* _Task statement_
Across the lines of the records below, how many have the string "hseed" in them? Answer with the number alone.

* _Data for review_
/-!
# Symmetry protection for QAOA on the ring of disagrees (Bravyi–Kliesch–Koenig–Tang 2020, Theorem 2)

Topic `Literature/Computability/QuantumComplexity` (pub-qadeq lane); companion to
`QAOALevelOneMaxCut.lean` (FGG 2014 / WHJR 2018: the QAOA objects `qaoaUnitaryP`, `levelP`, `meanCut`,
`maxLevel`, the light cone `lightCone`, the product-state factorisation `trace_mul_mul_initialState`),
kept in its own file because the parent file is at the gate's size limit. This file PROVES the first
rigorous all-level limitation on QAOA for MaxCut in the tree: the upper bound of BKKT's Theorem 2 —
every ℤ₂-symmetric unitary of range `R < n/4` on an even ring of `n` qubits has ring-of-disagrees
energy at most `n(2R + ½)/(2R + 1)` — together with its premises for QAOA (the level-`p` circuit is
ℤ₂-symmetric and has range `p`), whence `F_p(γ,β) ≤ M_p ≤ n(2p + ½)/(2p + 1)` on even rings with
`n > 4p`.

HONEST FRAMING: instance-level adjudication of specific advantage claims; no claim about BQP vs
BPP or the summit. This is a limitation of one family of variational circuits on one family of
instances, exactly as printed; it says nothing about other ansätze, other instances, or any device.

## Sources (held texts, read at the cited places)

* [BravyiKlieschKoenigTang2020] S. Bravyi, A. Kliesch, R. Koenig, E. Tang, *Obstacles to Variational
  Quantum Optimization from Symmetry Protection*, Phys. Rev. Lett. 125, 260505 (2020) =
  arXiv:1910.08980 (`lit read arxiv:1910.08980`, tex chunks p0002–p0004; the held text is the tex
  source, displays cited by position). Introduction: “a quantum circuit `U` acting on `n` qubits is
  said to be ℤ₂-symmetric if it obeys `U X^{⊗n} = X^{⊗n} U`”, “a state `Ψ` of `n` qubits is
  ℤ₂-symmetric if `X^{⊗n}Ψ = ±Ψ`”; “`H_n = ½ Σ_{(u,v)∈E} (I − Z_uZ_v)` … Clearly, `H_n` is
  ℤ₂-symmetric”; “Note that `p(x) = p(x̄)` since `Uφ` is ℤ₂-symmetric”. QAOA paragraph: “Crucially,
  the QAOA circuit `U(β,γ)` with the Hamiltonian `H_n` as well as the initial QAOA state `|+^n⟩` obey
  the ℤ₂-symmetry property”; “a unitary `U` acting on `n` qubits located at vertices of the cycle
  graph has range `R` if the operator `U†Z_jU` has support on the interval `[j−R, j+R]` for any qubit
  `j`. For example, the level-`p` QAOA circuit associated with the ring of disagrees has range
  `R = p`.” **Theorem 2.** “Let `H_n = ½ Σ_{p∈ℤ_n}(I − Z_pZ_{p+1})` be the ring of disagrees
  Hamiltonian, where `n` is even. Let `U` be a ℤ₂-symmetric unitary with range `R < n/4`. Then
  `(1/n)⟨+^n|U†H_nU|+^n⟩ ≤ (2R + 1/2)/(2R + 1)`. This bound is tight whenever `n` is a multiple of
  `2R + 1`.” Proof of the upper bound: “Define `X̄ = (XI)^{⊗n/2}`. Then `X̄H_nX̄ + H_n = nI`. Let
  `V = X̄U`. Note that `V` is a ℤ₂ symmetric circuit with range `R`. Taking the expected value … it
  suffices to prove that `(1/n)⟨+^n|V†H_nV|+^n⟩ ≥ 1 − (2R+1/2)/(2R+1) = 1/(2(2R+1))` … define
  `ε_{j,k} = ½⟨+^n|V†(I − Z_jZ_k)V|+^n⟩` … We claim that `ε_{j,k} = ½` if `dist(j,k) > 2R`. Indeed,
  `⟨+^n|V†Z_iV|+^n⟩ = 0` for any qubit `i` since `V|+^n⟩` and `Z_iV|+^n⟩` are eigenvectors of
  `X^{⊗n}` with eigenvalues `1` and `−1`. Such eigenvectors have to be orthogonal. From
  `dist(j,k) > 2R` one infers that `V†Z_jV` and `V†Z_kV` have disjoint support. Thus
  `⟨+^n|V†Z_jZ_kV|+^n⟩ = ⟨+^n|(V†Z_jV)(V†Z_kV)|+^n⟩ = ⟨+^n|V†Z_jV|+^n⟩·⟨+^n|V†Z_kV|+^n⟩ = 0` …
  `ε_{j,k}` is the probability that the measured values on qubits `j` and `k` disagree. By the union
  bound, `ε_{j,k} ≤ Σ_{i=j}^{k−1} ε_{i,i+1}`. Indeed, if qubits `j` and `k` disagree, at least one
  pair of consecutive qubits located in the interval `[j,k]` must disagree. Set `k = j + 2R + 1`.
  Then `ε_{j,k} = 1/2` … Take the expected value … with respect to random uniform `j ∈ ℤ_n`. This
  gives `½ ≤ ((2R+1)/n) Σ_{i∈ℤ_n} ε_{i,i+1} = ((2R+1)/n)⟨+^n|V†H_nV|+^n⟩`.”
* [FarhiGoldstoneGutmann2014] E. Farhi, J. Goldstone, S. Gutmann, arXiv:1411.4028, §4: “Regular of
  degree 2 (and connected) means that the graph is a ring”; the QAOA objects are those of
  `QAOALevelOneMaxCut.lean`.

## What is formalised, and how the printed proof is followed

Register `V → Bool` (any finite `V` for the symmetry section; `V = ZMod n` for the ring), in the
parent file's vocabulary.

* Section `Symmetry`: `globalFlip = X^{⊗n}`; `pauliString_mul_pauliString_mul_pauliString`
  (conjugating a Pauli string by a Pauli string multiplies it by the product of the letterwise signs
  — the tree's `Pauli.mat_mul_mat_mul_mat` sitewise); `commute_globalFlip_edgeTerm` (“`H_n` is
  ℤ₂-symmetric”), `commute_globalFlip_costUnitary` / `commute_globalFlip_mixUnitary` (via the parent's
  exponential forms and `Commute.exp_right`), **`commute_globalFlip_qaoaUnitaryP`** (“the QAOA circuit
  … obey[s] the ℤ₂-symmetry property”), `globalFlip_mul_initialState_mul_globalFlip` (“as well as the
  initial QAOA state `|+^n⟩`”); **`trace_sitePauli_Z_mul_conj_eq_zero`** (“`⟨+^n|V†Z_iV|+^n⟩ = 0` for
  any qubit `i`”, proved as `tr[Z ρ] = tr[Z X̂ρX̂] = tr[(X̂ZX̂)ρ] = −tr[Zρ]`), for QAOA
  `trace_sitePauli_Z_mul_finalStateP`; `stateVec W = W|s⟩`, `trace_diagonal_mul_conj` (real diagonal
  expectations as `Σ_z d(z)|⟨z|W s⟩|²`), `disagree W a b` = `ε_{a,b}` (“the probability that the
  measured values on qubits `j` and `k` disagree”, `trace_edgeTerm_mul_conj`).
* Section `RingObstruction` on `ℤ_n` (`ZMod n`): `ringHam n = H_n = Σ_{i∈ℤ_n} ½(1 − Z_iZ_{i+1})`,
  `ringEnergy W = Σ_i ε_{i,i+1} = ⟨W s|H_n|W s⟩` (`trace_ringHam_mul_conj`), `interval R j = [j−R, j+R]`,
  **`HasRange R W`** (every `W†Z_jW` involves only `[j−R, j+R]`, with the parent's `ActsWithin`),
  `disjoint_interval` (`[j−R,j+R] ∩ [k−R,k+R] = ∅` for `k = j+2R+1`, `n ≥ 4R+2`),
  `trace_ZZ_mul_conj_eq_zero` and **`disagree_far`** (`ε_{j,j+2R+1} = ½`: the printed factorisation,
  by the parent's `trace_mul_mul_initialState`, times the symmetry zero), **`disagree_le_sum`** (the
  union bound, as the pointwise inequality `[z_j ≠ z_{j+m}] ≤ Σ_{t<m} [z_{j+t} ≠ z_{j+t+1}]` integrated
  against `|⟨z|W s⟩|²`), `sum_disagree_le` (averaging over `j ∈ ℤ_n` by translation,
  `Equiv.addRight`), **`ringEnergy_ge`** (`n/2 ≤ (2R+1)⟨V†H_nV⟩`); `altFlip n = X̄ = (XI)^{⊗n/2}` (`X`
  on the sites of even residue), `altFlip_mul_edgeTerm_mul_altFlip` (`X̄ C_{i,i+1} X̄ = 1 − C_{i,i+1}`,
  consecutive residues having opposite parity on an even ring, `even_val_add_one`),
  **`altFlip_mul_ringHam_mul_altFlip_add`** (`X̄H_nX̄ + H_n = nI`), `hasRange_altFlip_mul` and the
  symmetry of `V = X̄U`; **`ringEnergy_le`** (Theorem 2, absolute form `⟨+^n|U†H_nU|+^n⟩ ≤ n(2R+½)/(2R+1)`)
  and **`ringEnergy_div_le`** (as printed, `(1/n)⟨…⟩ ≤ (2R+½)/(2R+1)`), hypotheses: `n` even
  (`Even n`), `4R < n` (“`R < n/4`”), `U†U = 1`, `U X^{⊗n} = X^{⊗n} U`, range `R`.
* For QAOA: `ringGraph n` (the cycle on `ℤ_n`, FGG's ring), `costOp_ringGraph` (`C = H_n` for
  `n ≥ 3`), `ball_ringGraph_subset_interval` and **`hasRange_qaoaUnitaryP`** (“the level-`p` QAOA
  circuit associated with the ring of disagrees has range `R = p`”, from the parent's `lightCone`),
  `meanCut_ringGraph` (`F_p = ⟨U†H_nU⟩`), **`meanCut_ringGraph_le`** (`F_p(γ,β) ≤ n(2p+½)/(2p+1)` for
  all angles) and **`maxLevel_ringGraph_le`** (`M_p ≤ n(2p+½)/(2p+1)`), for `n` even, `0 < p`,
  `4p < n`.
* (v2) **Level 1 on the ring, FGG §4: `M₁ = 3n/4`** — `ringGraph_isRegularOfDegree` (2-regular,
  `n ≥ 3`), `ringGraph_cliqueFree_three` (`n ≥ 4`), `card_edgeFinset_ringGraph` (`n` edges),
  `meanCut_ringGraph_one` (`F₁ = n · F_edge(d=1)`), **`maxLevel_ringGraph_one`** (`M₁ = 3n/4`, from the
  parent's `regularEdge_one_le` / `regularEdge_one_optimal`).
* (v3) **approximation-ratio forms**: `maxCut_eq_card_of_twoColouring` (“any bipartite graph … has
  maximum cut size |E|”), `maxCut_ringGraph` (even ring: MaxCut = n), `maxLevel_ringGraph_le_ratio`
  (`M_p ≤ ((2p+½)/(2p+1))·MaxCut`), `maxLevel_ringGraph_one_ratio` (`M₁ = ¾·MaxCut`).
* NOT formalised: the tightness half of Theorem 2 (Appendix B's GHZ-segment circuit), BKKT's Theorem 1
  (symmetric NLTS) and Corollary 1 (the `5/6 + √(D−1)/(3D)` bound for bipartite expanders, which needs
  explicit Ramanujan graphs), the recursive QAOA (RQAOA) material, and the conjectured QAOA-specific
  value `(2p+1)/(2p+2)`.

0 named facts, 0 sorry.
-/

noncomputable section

...

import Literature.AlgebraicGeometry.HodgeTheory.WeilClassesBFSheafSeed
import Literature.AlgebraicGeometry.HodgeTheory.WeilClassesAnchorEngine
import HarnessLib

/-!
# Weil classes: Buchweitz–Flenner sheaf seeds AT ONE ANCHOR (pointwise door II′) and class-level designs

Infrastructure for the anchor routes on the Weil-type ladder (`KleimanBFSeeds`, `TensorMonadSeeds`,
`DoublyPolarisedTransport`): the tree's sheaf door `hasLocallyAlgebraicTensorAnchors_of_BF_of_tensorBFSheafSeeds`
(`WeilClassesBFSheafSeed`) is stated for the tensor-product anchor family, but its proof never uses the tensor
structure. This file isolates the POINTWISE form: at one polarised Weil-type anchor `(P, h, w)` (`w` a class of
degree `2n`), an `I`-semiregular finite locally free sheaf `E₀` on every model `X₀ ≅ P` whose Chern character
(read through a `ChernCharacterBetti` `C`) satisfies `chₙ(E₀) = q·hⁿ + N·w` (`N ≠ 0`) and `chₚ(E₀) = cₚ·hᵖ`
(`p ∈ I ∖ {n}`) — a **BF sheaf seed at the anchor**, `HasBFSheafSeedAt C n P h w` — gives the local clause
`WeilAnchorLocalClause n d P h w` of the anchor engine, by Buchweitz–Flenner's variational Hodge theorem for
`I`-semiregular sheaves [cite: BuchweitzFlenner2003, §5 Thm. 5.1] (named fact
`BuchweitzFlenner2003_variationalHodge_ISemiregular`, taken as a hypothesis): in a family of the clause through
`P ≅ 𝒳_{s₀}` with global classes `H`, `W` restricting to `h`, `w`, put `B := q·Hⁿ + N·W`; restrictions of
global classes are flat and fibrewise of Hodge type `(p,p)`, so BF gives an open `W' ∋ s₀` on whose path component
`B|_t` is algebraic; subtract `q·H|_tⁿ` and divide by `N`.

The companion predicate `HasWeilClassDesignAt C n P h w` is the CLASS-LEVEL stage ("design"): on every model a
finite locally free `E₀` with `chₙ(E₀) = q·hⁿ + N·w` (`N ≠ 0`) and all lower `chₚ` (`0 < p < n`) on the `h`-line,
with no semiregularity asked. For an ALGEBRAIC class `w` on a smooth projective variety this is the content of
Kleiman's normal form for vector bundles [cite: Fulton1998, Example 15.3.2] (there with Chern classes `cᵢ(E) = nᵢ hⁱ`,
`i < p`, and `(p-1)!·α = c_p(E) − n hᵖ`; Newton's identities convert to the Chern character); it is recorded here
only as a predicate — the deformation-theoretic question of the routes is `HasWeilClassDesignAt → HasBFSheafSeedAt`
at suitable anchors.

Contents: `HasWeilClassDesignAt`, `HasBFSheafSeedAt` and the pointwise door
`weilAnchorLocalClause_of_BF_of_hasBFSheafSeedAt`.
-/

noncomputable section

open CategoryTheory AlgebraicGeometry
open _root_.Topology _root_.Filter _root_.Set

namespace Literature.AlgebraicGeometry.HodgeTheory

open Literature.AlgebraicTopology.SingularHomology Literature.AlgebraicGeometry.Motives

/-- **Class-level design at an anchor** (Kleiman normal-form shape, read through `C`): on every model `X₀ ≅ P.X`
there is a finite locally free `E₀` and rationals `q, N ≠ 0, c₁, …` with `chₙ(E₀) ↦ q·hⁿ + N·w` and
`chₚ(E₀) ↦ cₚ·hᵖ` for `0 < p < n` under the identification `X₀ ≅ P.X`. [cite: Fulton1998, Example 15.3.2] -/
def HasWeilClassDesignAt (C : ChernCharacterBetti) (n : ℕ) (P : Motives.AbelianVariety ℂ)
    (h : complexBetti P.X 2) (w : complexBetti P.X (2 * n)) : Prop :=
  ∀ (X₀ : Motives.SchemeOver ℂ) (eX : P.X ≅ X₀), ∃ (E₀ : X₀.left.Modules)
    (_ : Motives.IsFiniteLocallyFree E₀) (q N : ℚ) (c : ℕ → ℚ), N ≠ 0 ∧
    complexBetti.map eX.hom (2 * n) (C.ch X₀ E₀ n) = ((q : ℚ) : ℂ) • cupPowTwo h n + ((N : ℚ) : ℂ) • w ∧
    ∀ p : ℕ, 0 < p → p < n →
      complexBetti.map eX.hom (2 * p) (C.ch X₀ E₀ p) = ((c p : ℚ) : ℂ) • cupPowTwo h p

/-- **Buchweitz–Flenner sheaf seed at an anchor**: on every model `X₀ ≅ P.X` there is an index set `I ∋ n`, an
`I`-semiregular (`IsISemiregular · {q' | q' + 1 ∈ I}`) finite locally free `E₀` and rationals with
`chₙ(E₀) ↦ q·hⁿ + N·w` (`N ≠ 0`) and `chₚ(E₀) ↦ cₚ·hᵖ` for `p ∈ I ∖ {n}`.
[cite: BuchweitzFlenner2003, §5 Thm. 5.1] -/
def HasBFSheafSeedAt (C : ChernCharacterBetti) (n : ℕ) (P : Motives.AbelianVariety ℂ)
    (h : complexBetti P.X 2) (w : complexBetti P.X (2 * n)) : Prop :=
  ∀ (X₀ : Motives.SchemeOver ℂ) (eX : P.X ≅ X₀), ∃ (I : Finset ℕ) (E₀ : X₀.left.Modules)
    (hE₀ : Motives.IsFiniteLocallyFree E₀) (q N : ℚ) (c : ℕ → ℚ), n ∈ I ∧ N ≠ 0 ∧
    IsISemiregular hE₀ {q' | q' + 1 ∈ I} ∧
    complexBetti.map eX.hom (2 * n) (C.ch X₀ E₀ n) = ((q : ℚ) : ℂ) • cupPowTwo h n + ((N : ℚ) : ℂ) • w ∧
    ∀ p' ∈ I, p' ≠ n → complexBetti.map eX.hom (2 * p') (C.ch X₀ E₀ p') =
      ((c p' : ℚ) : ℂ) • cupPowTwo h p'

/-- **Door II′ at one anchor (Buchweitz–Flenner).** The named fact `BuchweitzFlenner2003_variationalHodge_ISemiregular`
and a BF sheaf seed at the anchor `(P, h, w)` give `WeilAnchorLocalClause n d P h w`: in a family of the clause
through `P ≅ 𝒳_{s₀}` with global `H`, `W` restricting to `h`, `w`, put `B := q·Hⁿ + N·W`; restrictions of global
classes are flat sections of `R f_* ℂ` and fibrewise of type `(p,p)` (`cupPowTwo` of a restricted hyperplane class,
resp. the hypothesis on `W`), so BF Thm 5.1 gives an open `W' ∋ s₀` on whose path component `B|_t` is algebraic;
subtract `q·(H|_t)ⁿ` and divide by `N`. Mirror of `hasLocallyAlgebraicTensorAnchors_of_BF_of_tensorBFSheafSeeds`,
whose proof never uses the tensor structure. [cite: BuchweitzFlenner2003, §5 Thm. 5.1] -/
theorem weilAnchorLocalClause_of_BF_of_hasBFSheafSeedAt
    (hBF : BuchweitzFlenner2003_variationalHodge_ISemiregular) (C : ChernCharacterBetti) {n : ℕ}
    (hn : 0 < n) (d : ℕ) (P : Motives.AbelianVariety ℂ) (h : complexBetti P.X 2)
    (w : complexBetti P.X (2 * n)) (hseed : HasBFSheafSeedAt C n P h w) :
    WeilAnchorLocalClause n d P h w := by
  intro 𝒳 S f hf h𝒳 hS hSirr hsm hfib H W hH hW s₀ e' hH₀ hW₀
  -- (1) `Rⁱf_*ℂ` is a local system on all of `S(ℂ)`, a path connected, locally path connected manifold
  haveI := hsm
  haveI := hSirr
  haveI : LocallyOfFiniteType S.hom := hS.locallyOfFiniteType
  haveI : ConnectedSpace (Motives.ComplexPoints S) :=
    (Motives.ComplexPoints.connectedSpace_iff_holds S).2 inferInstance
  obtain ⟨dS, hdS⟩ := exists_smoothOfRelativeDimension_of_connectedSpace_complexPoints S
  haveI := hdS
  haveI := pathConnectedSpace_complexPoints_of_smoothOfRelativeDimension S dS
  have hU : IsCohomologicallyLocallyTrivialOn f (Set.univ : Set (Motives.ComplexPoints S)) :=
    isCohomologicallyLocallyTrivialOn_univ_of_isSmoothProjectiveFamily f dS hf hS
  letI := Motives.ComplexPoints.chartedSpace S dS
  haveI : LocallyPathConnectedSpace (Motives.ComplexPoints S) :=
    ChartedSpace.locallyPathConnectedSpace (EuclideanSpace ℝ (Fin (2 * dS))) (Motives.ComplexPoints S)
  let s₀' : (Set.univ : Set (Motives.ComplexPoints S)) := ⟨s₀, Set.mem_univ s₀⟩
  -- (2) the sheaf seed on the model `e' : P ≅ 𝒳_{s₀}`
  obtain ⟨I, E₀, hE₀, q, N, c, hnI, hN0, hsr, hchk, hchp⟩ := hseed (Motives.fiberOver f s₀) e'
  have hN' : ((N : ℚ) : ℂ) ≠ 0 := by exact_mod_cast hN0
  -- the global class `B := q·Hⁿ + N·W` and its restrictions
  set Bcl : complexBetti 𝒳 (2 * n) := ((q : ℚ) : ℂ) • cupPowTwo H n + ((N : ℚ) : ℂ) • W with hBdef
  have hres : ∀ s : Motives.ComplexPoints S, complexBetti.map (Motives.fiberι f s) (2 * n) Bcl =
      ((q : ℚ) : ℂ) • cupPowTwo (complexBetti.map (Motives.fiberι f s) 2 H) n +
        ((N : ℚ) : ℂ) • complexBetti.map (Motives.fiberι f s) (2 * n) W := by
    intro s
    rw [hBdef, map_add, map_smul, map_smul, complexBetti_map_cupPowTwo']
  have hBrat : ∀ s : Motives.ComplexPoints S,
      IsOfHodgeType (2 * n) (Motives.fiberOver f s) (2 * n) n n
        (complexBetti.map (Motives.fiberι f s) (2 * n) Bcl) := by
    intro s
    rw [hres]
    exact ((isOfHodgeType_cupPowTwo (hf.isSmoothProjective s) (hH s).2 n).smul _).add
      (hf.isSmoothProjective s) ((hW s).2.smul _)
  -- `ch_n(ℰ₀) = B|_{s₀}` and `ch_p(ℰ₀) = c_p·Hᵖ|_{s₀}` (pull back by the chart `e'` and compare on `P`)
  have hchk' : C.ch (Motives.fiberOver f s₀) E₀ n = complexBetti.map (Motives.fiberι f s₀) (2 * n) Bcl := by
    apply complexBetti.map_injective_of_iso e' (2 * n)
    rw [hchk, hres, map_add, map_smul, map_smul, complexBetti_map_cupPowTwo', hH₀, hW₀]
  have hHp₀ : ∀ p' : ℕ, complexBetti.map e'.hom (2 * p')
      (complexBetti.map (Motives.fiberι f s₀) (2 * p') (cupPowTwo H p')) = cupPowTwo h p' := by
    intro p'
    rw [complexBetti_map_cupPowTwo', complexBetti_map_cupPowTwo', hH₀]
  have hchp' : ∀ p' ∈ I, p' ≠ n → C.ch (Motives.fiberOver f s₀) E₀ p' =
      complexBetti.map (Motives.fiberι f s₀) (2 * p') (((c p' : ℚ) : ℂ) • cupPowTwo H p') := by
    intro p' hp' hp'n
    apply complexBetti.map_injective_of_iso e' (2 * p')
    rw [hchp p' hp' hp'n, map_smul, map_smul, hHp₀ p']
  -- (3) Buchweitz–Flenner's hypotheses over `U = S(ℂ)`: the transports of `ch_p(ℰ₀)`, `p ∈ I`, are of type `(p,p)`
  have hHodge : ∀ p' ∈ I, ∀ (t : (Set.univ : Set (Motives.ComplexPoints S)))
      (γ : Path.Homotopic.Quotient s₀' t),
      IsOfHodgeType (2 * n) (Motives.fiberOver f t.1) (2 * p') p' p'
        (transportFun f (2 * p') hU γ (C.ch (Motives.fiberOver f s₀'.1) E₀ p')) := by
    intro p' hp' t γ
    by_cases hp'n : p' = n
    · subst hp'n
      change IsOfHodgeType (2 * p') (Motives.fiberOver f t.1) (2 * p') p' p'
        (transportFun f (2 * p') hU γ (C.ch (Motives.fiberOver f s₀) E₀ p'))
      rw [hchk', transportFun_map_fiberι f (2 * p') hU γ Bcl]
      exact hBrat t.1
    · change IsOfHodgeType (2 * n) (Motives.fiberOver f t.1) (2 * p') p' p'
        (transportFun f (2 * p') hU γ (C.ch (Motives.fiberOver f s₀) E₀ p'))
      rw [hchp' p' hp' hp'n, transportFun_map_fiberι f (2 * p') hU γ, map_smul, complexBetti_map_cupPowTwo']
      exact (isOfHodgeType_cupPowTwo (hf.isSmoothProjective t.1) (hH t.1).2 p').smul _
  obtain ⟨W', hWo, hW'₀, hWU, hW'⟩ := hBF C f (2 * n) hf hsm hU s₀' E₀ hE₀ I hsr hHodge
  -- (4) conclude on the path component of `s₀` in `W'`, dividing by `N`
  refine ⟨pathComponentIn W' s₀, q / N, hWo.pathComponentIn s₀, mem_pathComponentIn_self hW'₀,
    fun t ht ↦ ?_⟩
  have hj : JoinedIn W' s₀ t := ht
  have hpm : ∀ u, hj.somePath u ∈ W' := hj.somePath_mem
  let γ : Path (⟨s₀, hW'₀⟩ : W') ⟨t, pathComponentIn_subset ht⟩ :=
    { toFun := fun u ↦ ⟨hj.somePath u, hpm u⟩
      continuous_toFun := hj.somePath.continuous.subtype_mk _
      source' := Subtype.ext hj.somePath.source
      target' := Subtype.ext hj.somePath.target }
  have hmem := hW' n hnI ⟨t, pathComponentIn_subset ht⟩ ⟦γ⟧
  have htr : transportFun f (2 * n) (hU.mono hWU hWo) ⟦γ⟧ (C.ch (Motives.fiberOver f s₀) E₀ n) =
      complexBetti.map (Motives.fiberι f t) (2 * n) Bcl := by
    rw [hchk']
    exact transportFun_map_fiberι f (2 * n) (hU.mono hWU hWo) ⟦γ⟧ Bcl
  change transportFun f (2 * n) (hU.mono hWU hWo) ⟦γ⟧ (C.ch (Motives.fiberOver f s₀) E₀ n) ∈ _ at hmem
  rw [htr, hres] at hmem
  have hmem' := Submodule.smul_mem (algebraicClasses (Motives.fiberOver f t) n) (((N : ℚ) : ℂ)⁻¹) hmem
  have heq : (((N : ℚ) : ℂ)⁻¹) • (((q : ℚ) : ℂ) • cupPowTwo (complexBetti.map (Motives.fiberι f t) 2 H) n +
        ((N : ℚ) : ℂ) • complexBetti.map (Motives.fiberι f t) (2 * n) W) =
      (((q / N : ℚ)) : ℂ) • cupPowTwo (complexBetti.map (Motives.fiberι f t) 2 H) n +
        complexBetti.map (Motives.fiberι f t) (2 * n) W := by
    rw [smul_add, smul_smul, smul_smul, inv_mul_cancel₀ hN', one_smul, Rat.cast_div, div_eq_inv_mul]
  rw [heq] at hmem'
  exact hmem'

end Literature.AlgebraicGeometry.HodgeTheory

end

* _Solution to this task_
2